The first time I heard of Steve McNair, he was on the cover of Sports Illustrated, underneath him was the headline "Hand Him the Heisman," and I latched onto him. He was one of those guys who never played for one of my teams but I always rooted for him to do well. Maybe it was because in the 1994 Heisman race McNair represented little Alcorn St., a HBCU, while the other candidates hailed from Colorado, Penn. St., and Alabama. Alcorn St. wasn't a division one school, let alone one of prominence. McNair's football talents and heart took him places that his background predicted he would never go, and he took his fans there with him; he gave the underdog a chance to dance in the spotlight.

In middle school, I used his Tennessee Oilers in Franchise Mode on Madden. I got bored playing with the Packers teams because they were too stacked. The Oilers weren't great, but they had McNair and Eddie George, which made them fun to play with in a video game. What I liked most about both of those guys was that it took a whole defense to bring either one to the ground.

McNair was a fighter. He was the first quarterback taken in the 1995 draft, and he sat on the bench his first years in the League, behind Chris Chandler. McNair proved that the greatest attributes for a young quarterback are the patience to wait for one's moment and the dedication it takes to truly learn the game. McNair was the first major move that Coach Jeff Fisher made for the Oilers franchise, and one could argue that without McNair's physical sacrifices on the field Fisher would not be the longest tenured coach in the NFL. McNair's stellar play transformed the Oilers into the Titans, which means that with McNair as quarterback the franchise went from chokers to Super Bowl contenders.

He was, is, and always will be the cornerstone of the Tennessee Titans.

McNair's last years in Tennessee saw his physical abilities decline. He looked stiff in the pocket, as if he was already a statue, dipped in bronze, guarding the stadium's outside sidewalks. He limped off the field and let his shoulders drop like bags of sand. His tenure with the Titans passed all too quickly. He missed his first Pro Bowl due to injury. He shared his one MVP award, and his team came up a yard short in the Super Bowl, and he failed to be the savior at quarterback for the Baltimore Ravens, yet we all remember him as a man of tremendous accomplishments because he sacrificed every second for his team.

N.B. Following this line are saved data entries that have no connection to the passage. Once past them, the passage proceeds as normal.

import Summits.ResolutionOfSingularities.ResolutionOfSingularities.Theorems.FrobeniusLadderFInjectiveMacaulayficationLoopGermLCharts
import HarnessLib

/-!
# (O-3)(iii) THE SECOND LOOP GERM `M = e² + a²ce + ac² + a²cd² + ab³c²` AND ITS SINGULAR-PLANE BLOW-UP `Bl_{(a,c,e)}`: the loop in the kernel
# (crux `FInjectiveMacaulayfication` stmt-ResolutionOfSingularities-15315, chain w45a; res-L1-w45a-plan-1 g19 RULING R19.18 (iii); seat res-L1-w45a-stub-3 g10)

[OURS · L1 W4.5a] Support file (`--supports stmt-ResolutionOfSingularities-15315 --as helper`); unconditional; def-free; replaces the role of NO printed item;
NOT a statement of the manuscript; AI-written (AI review is weaker than expert review). Companion of `…LoopGermLCharts` (✓ p641754).

SETTING. `M = X4² + X0²X2X4 + X0X2² + X0²X2X3² + X0X1³X2²` (`a,…,e = X0,…,X4`) is res-L1-w45a-idea-1's `K₂` (FB5-r7 §1.2), the partner of `L = K₁` in the rad-τ
loop `L ⇄ M` of d4lx6q7 (R19.16): `rad τ(M) = (a,c,e)` (a plane) and idea-1's exhaustive policy search found NO one-step cure of `M`, the minimal policy being
«`V(a,c,e)`, then `V(c,d,e)` on chart `a`». This file is the chart-level kernel content of that statement's first half:
* §1 ★ `prime_M` (any field; Eisenstein-type at `(1,0,0,1)`), `M_mem_sq_ace : M ∈ (a,c,e)²` (so `V(a,c,e) ⊆ Sing`);
* §2 the strict transforms under the blow-up of the PLANE `V(a,c,e)` (`θ_a : c ↦ ca, e ↦ ea`; `θ_c : a ↦ ac, e ↦ ec`; `θ_e : a ↦ ae, c ↦ ce`; `b, d` fixed):
  ★★ `theta_a : M∘θ_a = a² · L` — THE `a`-CHART OF `Bl_{(a,c,e)} U_M` IS `U_L` ON THE NOSE (the strict transform is LITERALLY the polynomial `L` of
  `…LoopGermLCharts`, in the chart coordinates `(a, b, c′, d, e′)`): the loop `M → L` in the kernel; `theta_c : M∘θ_c = c²·M_c`, `M_c = e′² + a′²c²e′ + a′c + a′²cd² + a′b³c`;
  `theta_e : M∘θ_e = e²·M_e`, `M_e = 1 + a′²ce² + a′c′²e + a′²c′d²e + a′b³c′²e`; `prime_M_c`;
* §3 ★★ the CURE of the two other charts at chart level (`char k = 2`): `clause_chart_c` (thin cell `a′c`, coefficient `1`), `clause_chart_e` (thin cell `1`):
  `k[X]/(M_c)`, `k[X]/(M_e)` satisfy the CM + Frobenius-closed clause at EVERY maximal ideal (`E4GermPointBlowupFull.clause_of_thinCell`).
So after ONE blow-up of the singular plane `V(a,c,e)` the only non-FULL points of `Bl U_M` sit in the `a`-chart `= U_L`, whose cure is `…LoopGermLCureFin5.loopGerm_cure_fin5`
(one more plane, `V(c′,d,e′)`) — idea-1's 2-round policy. The scheme-level identification of the `a`-chart is the sequel file.
[folklore mathematics, OURS as a certificate; cite: Fedder1983, Prop. 1.7 and Thm. 1.12; Kollar2007, §2.5 (strict transforms); StacksProject, Tag 0804]
-/

-- single-problem summit: the doubled namespace component is forced
set_option linter.dupNamespace false

noncomputable section

open AlgebraicGeometry CategoryTheory Literature.AlgebraicGeometry.Resolution TopologicalSpace IsLocalRing MvPolynomial

namespace Summit.ResolutionOfSingularities.ResolutionOfSingularities.Theorems.FInjectiveMacaulayfication.LoopGermMCharts

open Summit.ResolutionOfSingularities.ResolutionOfSingularities.Theorems.FInjectiveMacaulayfication
open SliceableCentre

variable (k : Type) [Field k]

/-! ## §1 The germ `M`: primality, `M ∈ (a,c,e)²` -/

/-- ★ **`M` is PRIME** over any field: `T² + C(a²c)·T + C(ac² + a²cd² + ab³c²)`, at `(a,b,c,d) = (1,0,0,1)`: `a²c = 0`, the constant coefficient vanishes, and
`∂_c(ac² + a²cd² + ab³c²) = 2ac + a²d² + 2ab³c = 1`. [folklore; `LoopGermLCharts.prime_of_quadric`] -/
theorem prime_M (f : MvPolynomial (Fin 5) k) (hf : f = X 4 ^ 2 + X 0 ^ 2 * X 2 * X 4 + X 0 * X 2 ^ 2 + X 0 ^ 2 * X 2 * X 3 ^ 2 + X 0 * X 1 ^ 3 * X 2 ^ 2) : Prime f := by
  refine LoopGermLCharts.prime_of_quadric k f (X 0 ^ 2 * X 2) (X 0 * X 2 ^ 2 + X 0 ^ 2 * X 2 * X 3 ^ 2 + X 0 * X 1 ^ 3 * X 2 ^ 2) ?_ ![1, 0, 0, 1] ?_ ?_ 2 ?_
  · rw [hf]; simp only [map_add, map_mul, map_pow, rename_X, Fin.castSucc_zero]; simp; ring
  · simp
  · simp
  · have e1 : pderiv 2 (X 0 * X 2 ^ 2 + X 0 ^ 2 * X 2 * X 3 ^ 2 + X 0 * X 1 ^ 3 * X 2 ^ 2 : MvPolynomial (Fin 4) k) =
        2 * (X 0 * X 2) + X 0 ^ 2 * X 3 ^ 2 + 2 * (X 0 * X 1 ^ 3 * X 2) := by
      simp only [map_add, Derivation.leibniz, Derivation.leibniz_pow, pderiv_X_self, smul_eq_mul, pderiv_X_of_ne (show (0 : Fin 4) ≠ 2 by decide),
        pderiv_X_of_ne (show (1 : Fin 4) ≠ 2 by decide), pderiv_X_of_ne (show (3 : Fin 4) ≠ 2 by decide)]
      push_cast; ring
    rw [e1]; simp

/-- `M ∈ (a, c, e)²` (so the plane `V(a,c,e)` lies in the non-regular locus). [certificate] -/
theorem M_mem_sq_ace (f : MvPolynomial (Fin 5) k) (hf : f = X 4 ^ 2 + X 0 ^ 2 * X 2 * X 4 + X 0 * X 2 ^ 2 + X 0 ^ 2 * X 2 * X 3 ^ 2 + X 0 * X 1 ^ 3 * X 2 ^ 2) :
    f ∈ (Ideal.span ({X 0, X 2, X 4} : Set (MvPolynomial (Fin 5) k))) ^ 2 := by
  have ha : (X 0 : MvPolynomial (Fin 5) k) ∈ Ideal.span ({X 0, X 2, X 4} : Set (MvPolynomial (Fin 5) k)) := Ideal.subset_span (by simp)
  have hc : (X 2 : MvPolynomial (Fin 5) k) ∈ Ideal.span ({X 0, X 2, X 4} : Set (MvPolynomial (Fin 5) k)) := Ideal.subset_span (by simp)
  have he : (X 4 : MvPolynomial (Fin 5) k) ∈ Ideal.span ({X 0, X 2, X 4} : Set (MvPolynomial (Fin 5) k)) := Ideal.subset_span (by simp)
  have h2 : ∀ (p q : MvPolynomial (Fin 5) k), p ∈ Ideal.span ({X 0, X 2, X 4} : Set (MvPolynomial (Fin 5) k)) →
      q ∈ Ideal.span ({X 0, X 2, X 4} : Set (MvPolynomial (Fin 5) k)) → p * q ∈ (Ideal.span ({X 0, X 2, X 4} : Set (MvPolynomial (Fin 5) k))) ^ 2 :=
    fun p q hp hq => by rw [pow_two]; exact Ideal.mul_mem_mul hp hq
  rw [hf, show (X 4 ^ 2 + X 0 ^ 2 * X 2 * X 4 + X 0 * X 2 ^ 2 + X 0 ^ 2 * X 2 * X 3 ^ 2 + X 0 * X 1 ^ 3 * X 2 ^ 2 : MvPolynomial (Fin 5) k) = X 4 * X 4 + X 0 * X 4 * (X 0 * X 2) + X 2 * (X 0 * X 2) + X 2 * X 3 ^ 2 * (X 0 * X 0) + X 1 ^ 3 * X 2 * (X 0 * X 2) by ring]
  refine Ideal.add_mem _ (Ideal.add_mem _ (Ideal.add_mem _ (Ideal.add_mem _ (h2 _ _ he he) ?_) ?_) ?_) ?_
  · exact Ideal.mul_mem_left _ _ (h2 _ _ ha hc)
  · exact Ideal.mul_mem_left _ _ (h2 _ _ ha hc)
  · exact Ideal.mul_mem_left _ _ (h2 _ _ ha ha)
  · exact Ideal.mul_mem_left _ _ (h2 _ _ ha hc)

/-! ## §2 The strict transforms under the blow-up of the plane `V(a,c,e)` -/

/-- ★★ **Chart `D(a)`: THE LOOP `M → L` IN THE KERNEL.** `θ_a : c ↦ ca, e ↦ ea` gives `M∘θ_a = a²·L` with `L = e′² + a²c′e′ + ac′² + ac′d² + ab³c′²` LITERALLY the
polynomial of `…LoopGermLCharts` (chart coordinates `(a,b,c′,d,e′) = (X0,…,X4)`). [folklore; idea-1 FB5-r7 §1.2] -/
theorem theta_a (f : MvPolynomial (Fin 5) k) (hf : f = X 4 ^ 2 + X 0 ^ 2 * X 2 * X 4 + X 0 * X 2 ^ 2 + X 0 ^ 2 * X 2 * X 3 ^ 2 + X 0 * X 1 ^ 3 * X 2 ^ 2) :
    aeval ![(X 0 : MvPolynomial (Fin 5) k), X 1, X 2 * X 0, X 3, X 4 * X 0] f = X 0 ^ 2 * (X 4 ^ 2 + X 0 ^ 2 * X 2 * X 4 + X 0 * X 2 ^ 2 + X 0 * X 2 * X 3 ^ 2 + X 0 * X 1 ^ 3 * X 2 ^ 2) := by
  subst hf; simp; ring

/-- ★ **Chart `D(c)`**: `θ_c : a ↦ ac, e ↦ ec` gives `M∘θ_c = c²·M_c`, `M_c = e′² + a′²c²e′ + a′c + a′²cd² + a′b³c`. [folklore] -/
theorem theta_c (f : MvPolynomial (Fin 5) k) (hf : f = X 4 ^ 2 + X 0 ^ 2 * X 2 * X 4 + X 0 * X 2 ^ 2 + X 0 ^ 2 * X 2 * X 3 ^ 2 + X 0 * X 1 ^ 3 * X 2 ^ 2) :
    aeval ![(X 0 * X 2 : MvPolynomial (Fin 5) k), X 1, X 2, X 3, X 4 * X 2] f = X 2 ^ 2 * (X 4 ^ 2 + X 0 ^ 2 * X 2 ^ 2 * X 4 + X 0 * X 2 + X 0 ^ 2 * X 2 * X 3 ^ 2 + X 0 * X 1 ^ 3 * X 2) := by
  subst hf; simp; ring

/-- ★ **Chart `D(e)`**: `θ_e : a ↦ ae, c ↦ ce` gives `M∘θ_e = e²·M_e`, `M_e = 1 + a′²c′e² + a′c′²e + a′²c′d²e + a′b³c′²e`. [folklore] -/
theorem theta_e (f : MvPolynomial (Fin 5) k) (hf : f = X 4 ^ 2 + X 0 ^ 2 * X 2 * X 4 + X 0 * X 2 ^ 2 + X 0 ^ 2 * X 2 * X 3 ^ 2 + X 0 * X 1 ^ 3 * X 2 ^ 2) :
    aeval ![(X 0 * X 4 : MvPolynomial (Fin 5) k), X 1, X 2 * X 4, X 3, X 4] f = X 4 ^ 2 * (1 + X 0 ^ 2 * X 2 * X 4 ^ 2 + X 0 * X 2 ^ 2 * X 4 + X 0 ^ 2 * X 2 * X 3 ^ 2 * X 4 + X 0 * X 1 ^ 3 * X 2 ^ 2 * X 4) := by
  subst hf; simp; ring

/-- `M_c` is prime (any field): `T² + C(a′²c²)T + C(a′c + a′²cd² + a′b³c)`, at `(1,0,0,0)` the constant coefficient vanishes with `∂_c = a′ + a′²d² + a′b³ = 1`.
[folklore] -/
theorem prime_M_c (g : MvPolynomial (Fin 5) k) (hg : g = X 4 ^ 2 + X 0 ^ 2 * X 2 ^ 2 * X 4 + X 0 * X 2 + X 0 ^ 2 * X 2 * X 3 ^ 2 + X 0 * X 1 ^ 3 * X 2) : Prime g := by
  refine LoopGermLCharts.prime_of_quadric k g (X 0 ^ 2 * X 2 ^ 2) (X 0 * X 2 + X 0 ^ 2 * X 2 * X 3 ^ 2 + X 0 * X 1 ^ 3 * X 2) ?_ ![1, 0, 0, 0] ?_ ?_ 2 ?_
  · rw [hg]; simp only [map_add, map_mul, map_pow, rename_X, Fin.castSucc_zero]; simp; ring
  · simp
  · simp
  · have e1 : pderiv 2 (X 0 * X 2 + X 0 ^ 2 * X 2 * X 3 ^ 2 + X 0 * X 1 ^ 3 * X 2 : MvPolynomial (Fin 4) k) =
        X 0 + X 0 ^ 2 * X 3 ^ 2 + X 0 * X 1 ^ 3 := by
      simp only [map_add, Derivation.leibniz, Derivation.leibniz_pow, pderiv_X_self, smul_eq_mul, pderiv_X_of_ne (show (0 : Fin 4) ≠ 2 by decide),
        pderiv_X_of_ne (show (1 : Fin 4) ≠ 2 by decide), pderiv_X_of_ne (show (3 : Fin 4) ≠ 2 by decide)]
      push_cast; ring
    rw [e1]; simp

/-! ## §3 ★★ The cure of the charts `D(c)`, `D(e)` at chart level: thin Fedder cells (def-free: data inlined) -/

/-- ★★ **CURE of chart `D(c)` at chart level**: `k[X]/(M_c)` satisfies the CM + Frobenius-closed clause at EVERY maximal ideal (`char k = 2`) — one thin
Fedder cell (the square-free class `a′c` with unit coefficient; term list and cell inlined, certificate by `decide +kernel`). [cite: Fedder1983, Thm. 1.12] -/
theorem clause_chart_c [CharP k 2] (g : MvPolynomial (Fin 5) k) (hg : g = X 4 ^ 2 + X 0 ^ 2 * X 2 ^ 2 * X 4 + X 0 * X 2 + X 0 ^ 2 * X 2 * X 3 ^ 2 + X 0 * X 1 ^ 3 * X 2)
    (Q : Ideal (MvPolynomial (Fin 5) k ⧸ Ideal.span {g})) [Q.IsMaximal] :
    ∀ d : ℕ, ringKrullDim (Localization.AtPrime Q) = d → ∀ s : Fin d → Localization.AtPrime Q,
      (Ideal.span (Set.range s)).radical.IsMaximal →
        RingTheory.Sequence.IsWeaklyRegular (Localization.AtPrime Q) (List.ofFn s) ∧
        ∀ y : Localization.AtPrime Q, (∃ e : ℕ, y ^ 2 ^ e ∈ Ideal.span
          ((fun z : Localization.AtPrime Q => z ^ 2 ^ e) '' (Ideal.span (Set.range s) : Set (Localization.AtPrime Q)))) → y ∈ Ideal.span (Set.range s) :=
  E4GermPointBlowupFull.clause_of_thinCell k
    [((1 : ℤ), ![0, 0, 0, 0, 2]), ((1 : ℤ), ![2, 0, 2, 0, 1]), ((1 : ℤ), ![1, 0, 1, 0, 0]), ((1 : ℤ), ![2, 0, 1, 2, 0]), ((1 : ℤ), ![1, 3, 1, 0, 0])]
    [((∅ : Finset (Fin 5)), [(![1, 0, 1, 0, 0], [((1 : ℤ), ![0, 0, 0, 0, 0])])], (fun _ => []), [])]
    (by decide +kernel) (by simp) (by decide +kernel) g
    (hg.trans (by simp only [KLocCellKit.evalL, List.map_cons, List.map_nil, List.sum_cons, List.sum_nil, Int.cast_one, PConeFedderData.monomial_five]; ring)) Q

/-- ★★ **CURE of chart `D(e)` at chart level**: `k[X]/(M_e)` satisfies the CM + Frobenius-closed clause at EVERY maximal ideal (`char k = 2`) — one thin
Fedder cell (the square-free class `1` (the constant) with unit coefficient; term list and cell inlined, certificate by `decide +kernel`). [cite: Fedder1983, Thm. 1.12] -/
theorem clause_chart_e [CharP k 2] (g : MvPolynomial (Fin 5) k) (hg : g = 1 + X 0 ^ 2 * X 2 * X 4 ^ 2 + X 0 * X 2 ^ 2 * X 4 + X 0 ^ 2 * X 2 * X 3 ^ 2 * X 4 + X 0 * X 1 ^ 3 * X 2 ^ 2 * X 4)
    (Q : Ideal (MvPolynomial (Fin 5) k ⧸ Ideal.span {g})) [Q.IsMaximal] :
    ∀ d : ℕ, ringKrullDim (Localization.AtPrime Q) = d → ∀ s : Fin d → Localization.AtPrime Q,
      (Ideal.span (Set.range s)).radical.IsMaximal →
        RingTheory.Sequence.IsWeaklyRegular (Localization.AtPrime Q) (List.ofFn s) ∧
        ∀ y : Localization.AtPrime Q, (∃ e : ℕ, y ^ 2 ^ e ∈ Ideal.span
          ((fun z : Localization.AtPrime Q => z ^ 2 ^ e) '' (Ideal.span (Set.range s) : Set (Localization.AtPrime Q)))) → y ∈ Ideal.span (Set.range s) :=
  E4GermPointBlowupFull.clause_of_thinCell k
    [((1 : ℤ), ![0, 0, 0, 0, 0]), ((1 : ℤ), ![2, 0, 1, 0, 2]), ((1 : ℤ), ![1, 0, 2, 0, 1]), ((1 : ℤ), ![2, 0, 1, 2, 1]), ((1 : ℤ), ![1, 3, 2, 0, 1])]
    [((∅ : Finset (Fin 5)), [(![0, 0, 0, 0, 0], [((1 : ℤ), ![0, 0, 0, 0, 0])])], (fun _ => []), [])]
    (by decide +kernel) (by simp) (by decide +kernel) g
    (hg.trans (by simp only [KLocCellKit.evalL, List.map_cons, List.map_nil, List.sum_cons, List.sum_nil, Int.cast_one, PConeFedderData.monomial_five]; ring)) Q

end Summit.ResolutionOfSingularities.ResolutionOfSingularities.Theorems.FInjectiveMacaulayfication.LoopGermMCharts

end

In Super Bowl XXXIV, McNair took a beating from a St. Louis Rams team that was far more talented than McNair's Titans squad, but he kept making play after play, earning the admiration of his teammates and the fear of his opponents.



Steve McNair had our respect because no matter how dire the situation he always had more to give. He donated countless dollars and minutes to underprivileged children, and he helped rebuild parts of the Gulf Coast after Hurricane Katrina. He played football the way he lived life. At times, he was reckless and made choices that put his body in danger, apparently on and off the field, but he always bounced back; and he always had the love of his teammates and his community, which suggests he listened to the angel in his heart more than the devil on his shoulder.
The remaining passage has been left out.